Хаидэ вцепилась руками в края повозки, привстала, всматриваясь. Никого. Показалось? Другая палатка, что ближе, уже наехала плавно, скрыла увиденное. Вытянув шею, девочка обернулась, дожидаясь, когда снова покажется дальний угол стойбища. Пусто.

— Бабушка!

— Что, птичка?

— А черные люди бывают?

— Злые?

— Не-ет. Просто — черные. Ну, вот, как Брат, — указала пальцем на глянцевый круп жеребца.

— Не знаю, детка. Я не видела. Но, если есть черные жеребцы и белые лошади, может, есть разноцветные люди. На ярмарке таких не видала?

— Желтого только помню. А духи?

— Духи какие угодно бывают, — нянька шагала ровным размашистым шагом, и кажется, рада была отвлечь девочку, — а что спрашиваешь?

— Так, — Хаидэ решила, если в толпе не увидит черного воина, значит, дух.
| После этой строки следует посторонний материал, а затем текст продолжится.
import Summits.QuantumFields.YangMills.Theorems.BalabanUVNodesN11TStepOldBranchInnerChartFluctuationSlicesOfProvisos
import Summits.QuantumFields.YangMills.Theorems.BalabanUVNodesN11TStepOldBranchInnerChartFluctuationSlicesFactorised

/-!
# DAG node N11 — THE (O3′) DISJUNCTION AND `PresentChildObligations` FROM THE CORE PROVISOS AT A FLUCTUATION-PRODUCT SOCKET, FINEST DISPLAY: the per-slice identity replaced
# by a POINTWISE FACTORISATION through a displayed conditional kernel + slice-integrability + «new operand = its conditional fluctuation integral» ([III] Thm 2's own shape)

HEADER — WORK-UNIT METADATA.  Cell `pub-ymgap`, YM-PLAN Track A (HUMAN RULING D-0062), WIDTH SEAT `pub-ymgap-dag-n11-w6` (g3; R399 (3a) re-mint) on NODE n11 [B14],
route `BalabanUVNodes` rev 29, jail key K1⁷ `StabilityBAtRecordR13SepCoPH` = stmt-QuantumFields-20542 (helper lane, `--kind proof --supports stmt-QuantumFields-20542 --as helper`,
count-neutral; K1⁹ = stmt-QuantumFields-27364 of record — dag-lead KEY MAP v2, MIS-KEY rule R463 (4)(a)).  [I] = [Balaban1987RG1], [III] = [Balaban1988Convergent].
Composition BY NAME of this seat's `…FluctuationSlicesOfProvisos` (§1 ★★★★★★★ `…_of_fluctuationSlices_of_provisos`: the (O3′) disjunction from `θ.Provisos₁₃CoPH` + Theorem 1's
level-`k` form + rows + a fluctuation-product socket + `hwS` + (hIslice) + (hslice); §2 the J-twin) with this seat's `…FluctuationSlicesFactorised` §1 `integral_eq_mul_sum_of_factorised`.

WHY THIS FILE.  The end-to-end display at a fluctuation-product socket, FROM THE CORE PROVISOS, with the chart-side content in print's own two objects: (hfac) on each fluctuation
slice `a`, the charted old-branch integrand FACTORISES `κ₂`-a.e. as `ζ_k(Ωᶜ_{k+1})(ω_y) · Σ_Y χ(Λᶜ∩Ω,Y)e^{−½⟨A,𝒬_k(Λ_{k+1})A⟩}(ω_{y,a}) · K S₀ Y ((y,q.2),a) x₂` ([I] §2's change of variables
∕ Jacobian ∕ gauge fixing + (3.16)–(3.22): an identity of FUNCTIONS of the remaining coordinates), (hKint) the kernels are slice-integrable, (hcond) `∫ K S₀ Y ((y,q.2),a) dκ₂ =
(𝐓_k(init s′,S₀)[W] Φ_{S₀∪Y})(ω_{y,a})` — «the fundamental problem is to represent the logarithm of the last fluctuation field integral … as E^{(k+1)} + R^{(k+1)} + B^{(k+1)}»
([III] p.270 L.12–16 = Thm 2's own shape).  NET, by name: `PresentChildObligations θ p k t tnew EkN s′` ⟸ (O1′) + (O2) + «`Provisos₁₃CoPH` + `HasSect2FormAtZS` at level `k` + residual
∕ operand measurability rows + socket + (3.2)–(3.5) support clause + (hIslice) + (hfac)(hKint)(hcond)».

WHAT THIS FILE PROVES (0 `def`, 0 `sorry`, standard axioms).  §1 ★★★★★★★ `slotsTOfRecord₁₃H_succ_O3_of_hasSect2FormAtZS_of_fluctuationSlicesFactorised_of_provisos` ·
§2 ★★★★★★★ `presentChildObligations_of_bounds_of_hasSect2FormAtZS_of_fluctuationSlicesFactorised_of_provisos`.

HONEST FRAMING.  Helper lane, count-neutral; compositions BY NAME; the kernel `K`, the factorisation, the rows, the conditional-integral identity, the socket data, the support
clause and (O1′)∕(O2) are HYPOTHESES — (hfac) IS memo (i)∘(ii), (hcond) IS memo (iii) = [III] Thm 2, untyped; NO chart of Bałaban's ((47), [III] (3.10)–(3.25)) asserted; NO Jacobian
evaluated; NO Gaussian integration performed; nothing of [I] §2 ∕ [III] §3 ∕ Thm 2 asserted; (B4) ∕ (S-α) ∕ (O3′) NOT closed; N11 NOT discharged; K1⁷ ∕ K1⁹ NOT closed, no registered
stub touched; counts unmoved (typed 28∕28 · discharged 5∕27 · A 5∕28).  One finite `𝕋⁴_{L^K}` programme at fixed `ε = L^{−K}`; R4 closes only the conditional finite-𝕋⁴ rung
`BalabanLadder.UV` — NOT ℝ⁴, NOT OS, NOT a mass gap, NOT Clay.  No `sorry`, `axiom`, `def`, `instance`, `notation`.  Sources (SHAPE ∕ bookkeeping only): [I] (0.4) p.253, §2 p.267;
[III] Thm 1 p.262, Thm 2 p.263, (2.18) p.257, (2.20)–(2.21) p.258, (2.27)–(2.31) pp.259–260, (2.38)–(2.42) p.261, (3.1) p.264, (3.2)–(3.5) p.265, (3.16)–(3.25) pp.268–270, §3 p.279.
-/

noncomputable section

open MeasureTheory ProbabilityTheory
open scoped ENNReal NNReal BigOperators Matrix.Norms.L2Operator

namespace Summit.QuantumFields.YangMills.Theorems.BalabanUVNodesN11TStepOldBranchInnerChartFluctuationSlicesFactorisedOfProvisos

open Literature.MathematicalPhysics.QuantumFieldTheory.Balaban1983to89
open Literature.MathematicalPhysics.QuantumFieldTheory.Balaban1983to89.T4AveragingDisintegration
open BalabanUVNodesN11TStepOldBranchInnerChartFluctuationSlicesOfProvisos (slotsTOfRecord₁₃H_succ_O3_of_hasSect2FormAtZS_of_fluctuationSlices_of_provisos)
open BalabanUVNodesN11TStepOldBranchInnerChartFluctuationSlicesFactorised (integral_eq_mul_sum_of_factorised)
open BalabanUVNodesN11Sect3SupplyChainDefs (PresentChildObligations)
open BalabanUVNodesN11Sect3SupplySpliceOwnBoundary (graftAboveB)
open Node00 hiding SU
open Node00.Tk T4Continuum B14.Eq218Concrete
open B10Eq42TorusConstraint (bondsIn)
open T4AdjointCovariance (insA)

variable {F : T4Family} {N : ℕ} [NeZero N]
/-- Corner tie, top-left: left segment `k-1` and top segment `0` are joined for every `ω`
(tie vertex `(1, N-1)`). [folklore] -/
theorem corner_tl (hk : 1 ≤ k) (hn : 2 ≤ n) (hN : N = n * k) (ω : BondConfig (Site 2)) :
    ω ∈ discreteCrossing (oRect 0 1 0 1) (N : ℝ)⁻¹ (seg 1 k (3, ⟨k - 1, by omega⟩))
      (seg 1 k (2, ⟨0, hk⟩)) := by
  obtain ⟨⟨hN0, F1, F2, F7⟩, ⟨-, F4⟩, -, -, F8, F9⟩ := mesh_facts hk hn hN
  have hdA : dist (⟨(N : ℝ)⁻¹, 1 - (N : ℝ)⁻¹⟩ : ℂ) ⟨0, 1 - (N : ℝ)⁻¹⟩ ≤ (N : ℝ)⁻¹ := by
    rw [dist_mk_of_im, sub_zero, abs_of_pos F1]
  have hdB : dist (⟨(N : ℝ)⁻¹, 1 - (N : ℝ)⁻¹⟩ : ℂ) ⟨(N : ℝ)⁻¹, 1⟩ ≤ (N : ℝ)⁻¹ := by
    rw [dist_mk_of_re, sub_sub_cancel_left, abs_neg, abs_of_pos F1]
  refine tie_crossing hN0 (i := 1) (j := (N : ℤ) - 1) (by simp) F4 le_rfl F7 F7 le_rfl
    (Or.inl rfl)
    (mem_seg3.2 ⟨rfl, by simp only [F8]; linarith, by simp only [F9]; linarith⟩) hdA
    (mem_frontier_unitSq (z := ⟨1, 1 / 2⟩) (by norm_num)) (by simp [mem_seg3])
    (mem_seg2.2 ⟨rfl, by simp [F1.le], by simpa using F2⟩) hdB
    (mem_frontier_unitSq (z := ⟨1 / 2, 0⟩) (by norm_num)) (by simp [mem_seg2]) ω

end Steps

/-! ### T1: every read state is primal-connected -/

/-- Chaining consecutive ties along one side. [folklore] -/
theorem chain_side {k : ℕ} {R : Fin 4 × Fin k → Fin 4 × Fin k → Prop} (s : Fin 4) (hk : 1 ≤ k)
    (h : ∀ t t' : Fin k, (t' : ℕ) = t + 1 → R (s, t) (s, t')) :
    ∀ t : Fin k, Relation.EqvGen R (s, t) (s, ⟨0, hk⟩) := by
  rintro ⟨v, hv⟩
  induction v with
  | zero => exact Relation.EqvGen.refl _
  | succ v ih =>
    exact Relation.EqvGen.trans _ _ _
      (Relation.EqvGen.symm _ _ (Relation.EqvGen.rel _ _ (h ⟨v, by omega⟩ ⟨v + 1, hv⟩ rfl)))
      (ih (by omega))
/-!
# SEED CHECKER v9 — §12 RATIONAL DESCENT OF THE WEIL PART; (σ) and (A1@Z) DESIGN-FREE AND FRAME-FREE

Cell `pub-hsemireg`, unit `hsemireg-c5c8-1` g8 (planner, typing spec; MINT director-hodge g20 block A5 «C5–C8»).
Token: `line stmt-HodgeConjecture-18881 Cruxes/BlochSeedDiscOne/Lines/birth.lean 814a6a70c14e831a stub_rung_pad4_seedAt`.
Satellite of `SeedChecker.lean` v4 (13437bb9848c3c36; the only built member of the series, hence the only one imported)
in the SAME namespace; every declaration name below is new w.r.t. v4–v8 (`SeedCheckerPorteous` v5, `SeedCheckerKit`
v6.2, `SeedCheckerFrame` v7.1, `SeedCheckerBalanced` v8 are not imported: unbuilt on the farm snapshot).

HONEST FRAMING. Nothing in this file is proved toward HC / HC_CM / HC_AV / №4 / 26512 / 18881 / H2, and nothing
closes or weakens `stub_rung_pad4_seedAt`: the stub stays open. This is a TYPED CHECKER plus kernel-checked linear
algebra about the anchor's cohomology; it produces evidence and typed files, not rungs.

WHAT v9 ADDS (the g7 memo's successor item «rational descent»; C5 = (σ) and C6 = (A1@Z) made predicates on a CLASS —
`cl(Z)` or `ch₄(𝓔)` — with NO design json, NO Weil frame (obligation O-W) and NO period computation):

* §12.1 (generic `(A, φ)`, `φ ≫ φ = -(d • 𝟙 A)`): the MIXED PART `mixedPart A φ n d = ⊕_{a+b=2n, a,b ≥ 1} χ_{a,b}`
  (the tree's complement of the Weil plane, `weilClassesOf_sup_nonWeil_eq_top` / `weilClassesOf_inf_nonWeil_eq_bot`,
  given a name), `IsCompl (weilClassesOf A φ n d) (mixedPart A φ n d)` and the PROJECTOR `weilPlaneProj : H²ⁿ →ₗ[ℂ] H²ⁿ`
  onto `W_K` along `W'` (Mathlib `Submodule.projection`), with its calculus.
* §12.2 **RATIONAL DESCENT** (the one theorem with content): `exists_ratPoly_weilPlaneProjector` — there are `x₀ ≥ 1` and a
  polynomial `Π ∈ ℚ[X]` (RATIONAL coefficients) with `Π(ψ_{x₀}^*) = id` on `W_K` and `= 0` on `W'`, where
  `ψ_{x₀} = x₀·𝟙 + φ` is the tree's separating test isogeny (`exists_pos_nat_separating_weilCharacters`). Construction:
  with `α, β = x₀ ± i√d` (so `αβ = x₀² + d ∈ ℕ`, `αᵏ + βᵏ ∈ ℤ`, tree lemmas `add_mul_sub_eq_of_sq_eq`,
  `exists_int_eq_pow_add_pow`) the Weil quadratic `m = (X − α²ⁿ)(X − β²ⁿ)` and the mixed quadratics
  `Q_a = (X − αᵃβ²ⁿ⁻ᵃ)(X − α²ⁿ⁻ᵃβᵃ)` (`1 ≤ a ≤ n`) have rational coefficients (Vieta), `m` is coprime to `g = ∏ Q_a`
  over `ℂ` (separation) hence over `ℚ` (`Polynomial.isCoprime_map`), and Bezout `u·m + v·g = 1` in `ℚ[X]` gives
  `Π = v·g`. Consequences: `weilPlaneProj = Π(ψ_{x₀}^*)` (`exists_ratPoly_eq_weilPlaneProj`), hence
  **`isRationalClass_weilPlaneProj`: the Weil part of a RATIONAL class is RATIONAL** (and so is its mixed part) — i.e. the
  decomposition `H²ⁿ = W_K ⊕ W'` is defined over `ℚ` (van Geemen 4.9–4.11 / Deligne–Milne §4: `W_K` is a `ℚ`-sub-Hodge
  structure cut out by the `K`-action), here with an EXPLICIT rational idempotent in `ℚ[ψ_{x₀}^*]`.
* §12.3 RATIONAL COORDINATES: in any rational `ℂ`-independent pair `r₁, r₂ ∈ W_K` (`dim A = 2n`, so `dim W_K = 2`,
  tree `finrank_weilClassesOf_eq_two`) every RATIONAL `w ∈ W_K` has RATIONAL coordinates
  (`exists_rat_coords_of_frame`, via `linearIndependent_iff_of_isRationalClass`); at the anchor, for a `WeilFrame`
  (v4) and ANY rational class `c ∈ H⁸(S⁴)`: `N • weilPlaneProj c = wOf μ` for some `N ≥ 1`, `μ ∈ ℤ[i]`
  (`WeilFrame.exists_nsmul_weilPlaneProj_eq_wOf`) — the design's `μ` is READ OFF the class, up to the scale `N`.
* §12.4 THE FRAME-FREE CHECKS at the anchor `(S⁴ = pad4Anchor E₀, ψ = pad4Action E₀ ψ₀, n = 4, d = 1)`:
  `HasWeilPart ψ₀ c :↔ c ∉ W'₈` ((σ)∘ on a class; `↔ weilPlaneProj₈ c ≠ 0` `↔` the tree's Weil-visibility certificate);
  `MixedPartInLine hψ h c :↔ ∃ q : ℚ, c − weilPlaneProj₈ c = q • h⁴` ((A1@Z)∘ on a class); `ClassCheckFree hψ h i`
  ((σ)∘ ∧ (A1@Z)∘ for SOME rational class supported on the seed `i : Z ↪ S⁴`); `CleanAtSeedFree C I hψ h 𝓔` (sheaf door).
  LINKS TO v4: `ClassCheck K μ i q → h_K⁴ ∈ W'₈ → ClassCheckFree` and CONVERSELY
  `ClassCheckFree → ∃ μ q, ClassCheck K μ i q` (`dim E₀ = 1`); `CleanAtSeed → CleanAtSeedFree` and
  `CleanAtSeedFree → ∃ N μ q, N • ch₄(𝓔) = q • h⁴ + wOf μ` for vector bundles. So v4's frame-dependent (σ)/(A1@Z) and
  the frame-free ones agree up to the scale `(N, μ) ~ (1, μ/N)`: **the frame and the design only NAME `μ`; the checks
  themselves are properties of the supported rational classes of `Z` (resp. of `ch(𝓔)`) alone.**

FLAGS (C5–C8 audit, cumulative with v4 §4 / v8): (σ) is NOT implied by C0–C4 as a check on an undesigned `cl(Z)` or
`c₄(𝓔)` — it is a genuine, now frame-free and period-free, linear-algebra test (`Π(ψ_{x₀}^*) c ≠ 0`); its DESIGN
shadow on stub-shaped classes `q·h_K⁴ + wOf μ` is exactly C0's `μ ≠ 0` (`hasWeilPart_smul_cupPowTwo_add_wOf_iff`,
modulo `h_K⁴ ∈ W'₈`, which v8 proved for every `(e, a)` and is kept here as a hypothesis because v8 is not importable).
«`μ ∈ ℤ[i]`» is a normalisation, not a constraint: every rational class has `W`-coordinate in `ℚ(i)·frame`
(`exists_nsmul_weilPlaneProj_eq_wOf`). pad4-compatibility and disc-one enter only through the types
(`pad4Anchor`, `pad4Action_comp_self`, `d = 1`); §12.1–§12.3 hold for every `d ≥ 1`, `n ≥ 1`.

Imports: v4 + `WeilCharacterDecomposition` only (as v8). No `sorry`, no new axiom, no `instance`, no `notation`.
-/

noncomputable section

set_option linter.dupNamespace false

open CategoryTheory AlgebraicGeometry
open Literature.AlgebraicGeometry Literature.AlgebraicGeometry.Motives Literature.AlgebraicGeometry.HodgeTheory
open Literature.AlgebraicTopology.SingularHomology

namespace Summit.HodgeConjecture.HodgeConjecture.Cruxes.BlochSeedDiscOne.SeedChecker

open Summit.HodgeConjecture.HodgeConjecture.Cruxes.BlochSeedDiscOne.Anchor
open Summit.Ventures.HSemireg Summit.Ventures.HSemireg.Pad4Tower

/-! ## §12.1 The mixed part `W'` and the projector onto the Weil plane (generic `(A, φ)`, `φ² = −d`) -/

section MixedPart

open Polynomial

variable {A : AbelianVariety ℂ} {n d : ℕ}

/-- **The mixed part** `W' = ⊕_{a+b=2n, a ≥ 1, b ≥ 1} χ_{a,b}` of `H²ⁿ(A(ℂ); ℂ)`: the sum of the test-isogeny
eigenclass spaces of the mixed characters (van Geemen 6.12's `∧ᵃ V₊ ⊗ ∧ᵇ V₋`, `a, b ≥ 1`) — the complement of the
Weil plane `W_K = χ_{2n,0} ⊕ χ_{0,2n} = weilClassesOf A φ n d`. Literally the tree's `⨆` in
`weilClassesOf_sup_nonWeil_eq_top`. [cite: vanGeemen1994HodgeAV, 6.11–6.12] -/
def mixedPart (A : AbelianVariety ℂ) (φ : A ⟶ A) (n d : ℕ) : Submodule ℂ (complexBetti A.X (2 * n)) :=
  ⨆ (a : ℕ) (b : ℕ) (_ : a + b = 2 * n) (_ : 0 < a) (_ : 0 < b),
    pullbackEigenclasses A φ (2 * n) (fun x y =>
      ((x : ℂ) + (y : ℂ) * Complex.I * (Real.sqrt d : ℂ)) ^ a *
        ((x : ℂ) - (y : ℂ) * Complex.I * (Real.sqrt d : ℂ)) ^ b)

theorem pullbackEigenclasses_le_mixedPart (φ : A ⟶ A) {a b : ℕ} (hab : a + b = 2 * n) (ha : 0 < a)
    (hb : 0 < b) :
    pullbackEigenclasses A φ (2 * n) (fun x y =>
        ((x : ℂ) + (y : ℂ) * Complex.I * (Real.sqrt d : ℂ)) ^ a *
          ((x : ℂ) - (y : ℂ) * Complex.I * (Real.sqrt d : ℂ)) ^ b) ≤ mixedPart A φ n d :=
  le_iSup_of_le a (le_iSup_of_le b (le_iSup_of_le hab (le_iSup_of_le ha (le_iSup_of_le hb le_rfl))))

/-- the balanced character space `χ_{n,n}` (home of `ℚ[divisors]` in degree `2n`, v8 §11) lies in `W'`. -/
theorem balanced_le_mixedPart (φ : A ⟶ A) (hn : 0 < n) :
    pullbackEigenclasses A φ (2 * n) (fun x y =>
        ((x : ℂ) + (y : ℂ) * Complex.I * (Real.sqrt d : ℂ)) ^ n *
          ((x : ℂ) - (y : ℂ) * Complex.I * (Real.sqrt d : ℂ)) ^ n) ≤ mixedPart A φ n d :=
  pullbackEigenclasses_le_mixedPart φ (two_mul n).symm hn hn

theorem weilClassesOf_sup_mixedPart (hd : 0 < d) {φ : A ⟶ A} (hφ : φ ≫ φ = -(d • 𝟙 A)) :
    weilClassesOf A φ n d ⊔ mixedPart A φ n d = ⊤ :=
  weilClassesOf_sup_nonWeil_eq_top hd hφ

theorem weilClassesOf_inf_mixedPart (hn : 0 < n) (hd : 0 < d) (φ : A ⟶ A) :
    weilClassesOf A φ n d ⊓ mixedPart A φ n d = ⊥ :=
  weilClassesOf_inf_nonWeil_eq_bot hn hd φ

/-- `H²ⁿ = W_K ⊕ W'`. -/
theorem isCompl_weilClassesOf_mixedPart (hn : 0 < n) (hd : 0 < d) {φ : A ⟶ A}
    (hφ : φ ≫ φ = -(d • 𝟙 A)) : IsCompl (weilClassesOf A φ n d) (mixedPart A φ n d) :=
  IsCompl.of_eq (weilClassesOf_inf_mixedPart hn hd φ) (weilClassesOf_sup_mixedPart hd hφ)

theorem exists_weil_add_mixed (hd : 0 < d) {φ : A ⟶ A} (hφ : φ ≫ φ = -(d • 𝟙 A))
    (c : complexBetti A.X (2 * n)) :
    ∃ w ∈ weilClassesOf A φ n d, ∃ b ∈ mixedPart A φ n d, c = w + b := by
  have h : c ∈ weilClassesOf A φ n d ⊔ mixedPart A φ n d := by
    rw [weilClassesOf_sup_mixedPart hd hφ]; exact Submodule.mem_top
  obtain ⟨w, hw, b, hb, hwb⟩ := Submodule.mem_sup.mp h
  exact ⟨w, hw, b, hb, hwb.symm⟩

/-- `W'` is stable under every polynomial in every test pull-back. -/
theorem aeval_map_mem_mixedPart {φ : A ⟶ A} (x y : ℕ) (p : ℂ[X]) {s : complexBetti A.X (2 * n)}
    (hs : s ∈ mixedPart A φ n d) :
    aeval (complexBetti.map (x • 𝟙 A + y • φ).hom.hom.hom (2 * n)).hom p s ∈ mixedPart A φ n d :=
  aeval_map_mem_nonWeil x y p hs

/-- the tree's Weil-visibility certificate, restated over `mixedPart`: `s ∉ W'` iff some polynomial in some test
pull-back moves `s` to a non-zero Weil class. -/
theorem weilVisible_iff_not_mem_mixedPart (hn : 0 < n) (hd : 0 < d) {φ : A ⟶ A}
    (hφ : φ ≫ φ = -(d • 𝟙 A)) (s : complexBetti A.X (2 * n)) :
    (∃ (x y : ℕ) (p : ℂ[X]), 0 < x ∧
        aeval (complexBetti.map (x • 𝟙 A + y • φ).hom.hom.hom (2 * n)).hom p s ∈ weilClassesOf A φ n d ∧
          aeval (complexBetti.map (x • 𝟙 A + y • φ).hom.hom.hom (2 * n)).hom p s ≠ 0) ↔
      s ∉ mixedPart A φ n d :=
  weilVisible_iff_not_mem_nonWeil hn hd hφ s

/-- **The projector `π_W : H²ⁿ → H²ⁿ` onto the Weil plane along the mixed part.** -/
def weilPlaneProj (hn : 0 < n) (hd : 0 < d) {φ : A ⟶ A} (hφ : φ ≫ φ = -(d • 𝟙 A)) :
    complexBetti A.X (2 * n) →ₗ[ℂ] complexBetti A.X (2 * n) :=
  (weilClassesOf A φ n d).projection (mixedPart A φ n d) (isCompl_weilClassesOf_mixedPart hn hd hφ)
Степь под ярким полуденным солнцем полнилась сильной травой и птичьими криками. Высоко вверху звенели жаворонки и разлетались в разные стороны, когда появлялся четкий силуэт с неподвижными крыльями, будто вырезали его из дерева, бросили вверх и там он застыл, скользя по небу — ястреб. Из травы вырывались стайками степные скворцы и, расправляя крылья серыми веерами, ловили в них солнечные лучи. По дальнему склону холма, Хаидэ прищурилась и улыбнулась, шепча приветствие, проскакал вверх величавый заяц, мелькнув ярким цветком летнего хвоста. А в широкой лощине, будто в ладонях двух рядом стоящих холмов, расположился белый шатер, хлопающий краями полотен. Хаидэ округлила рот в восхищении, но тут же, оглядываясь, не видит ли кто, нахмурилась. Шатры ставили редко, только по очень большим праздникам, когда приезжала эллинская знать на переговоры. Но ставили обычно несколько и не такие большие. Такого, похожего на белый цветок речной лилии, только огромный, будто для руки небесного бога, она никогда не видела. На склонах холма чернели точками собравшиеся люди, сидели и стояли, любопытствуя в ожидании гостей. Все больше женщины и девочки, мастеровые и пастухи. Из мужчин только одна шеренга конников вокруг шатра.

Увидев медленно едущий возок, люди на склонах, поднимаясь, закричали, хлопая себя ладонью по груди, женщины кланялись и махали руками.

— И ты помаши, — Фития кивала далекой публике. Хаидэ вытянула руку, морщась от того, что оплечье сдавило сожженную солнцем кожу, помахала, вызвав еще большие крики.

Помогая девочке сойти с повозки у входа, когда проехали через строй стражников, каждый из которых склонил голову, прижимая к груди руку в боевой перчатке, Фития наставляла:

— Сиди тихо. По шатру не броди. Кто их знает, этих мужчин, как сложится. Или сразу позовут, или есть сядут, или сами придут. Может, сначала дела будут решать. Ну, ты все услышишь. А я буду за столом и едой присматривать. Первый стол уже накрыт. Когда гости захотят, будем жарить мясо.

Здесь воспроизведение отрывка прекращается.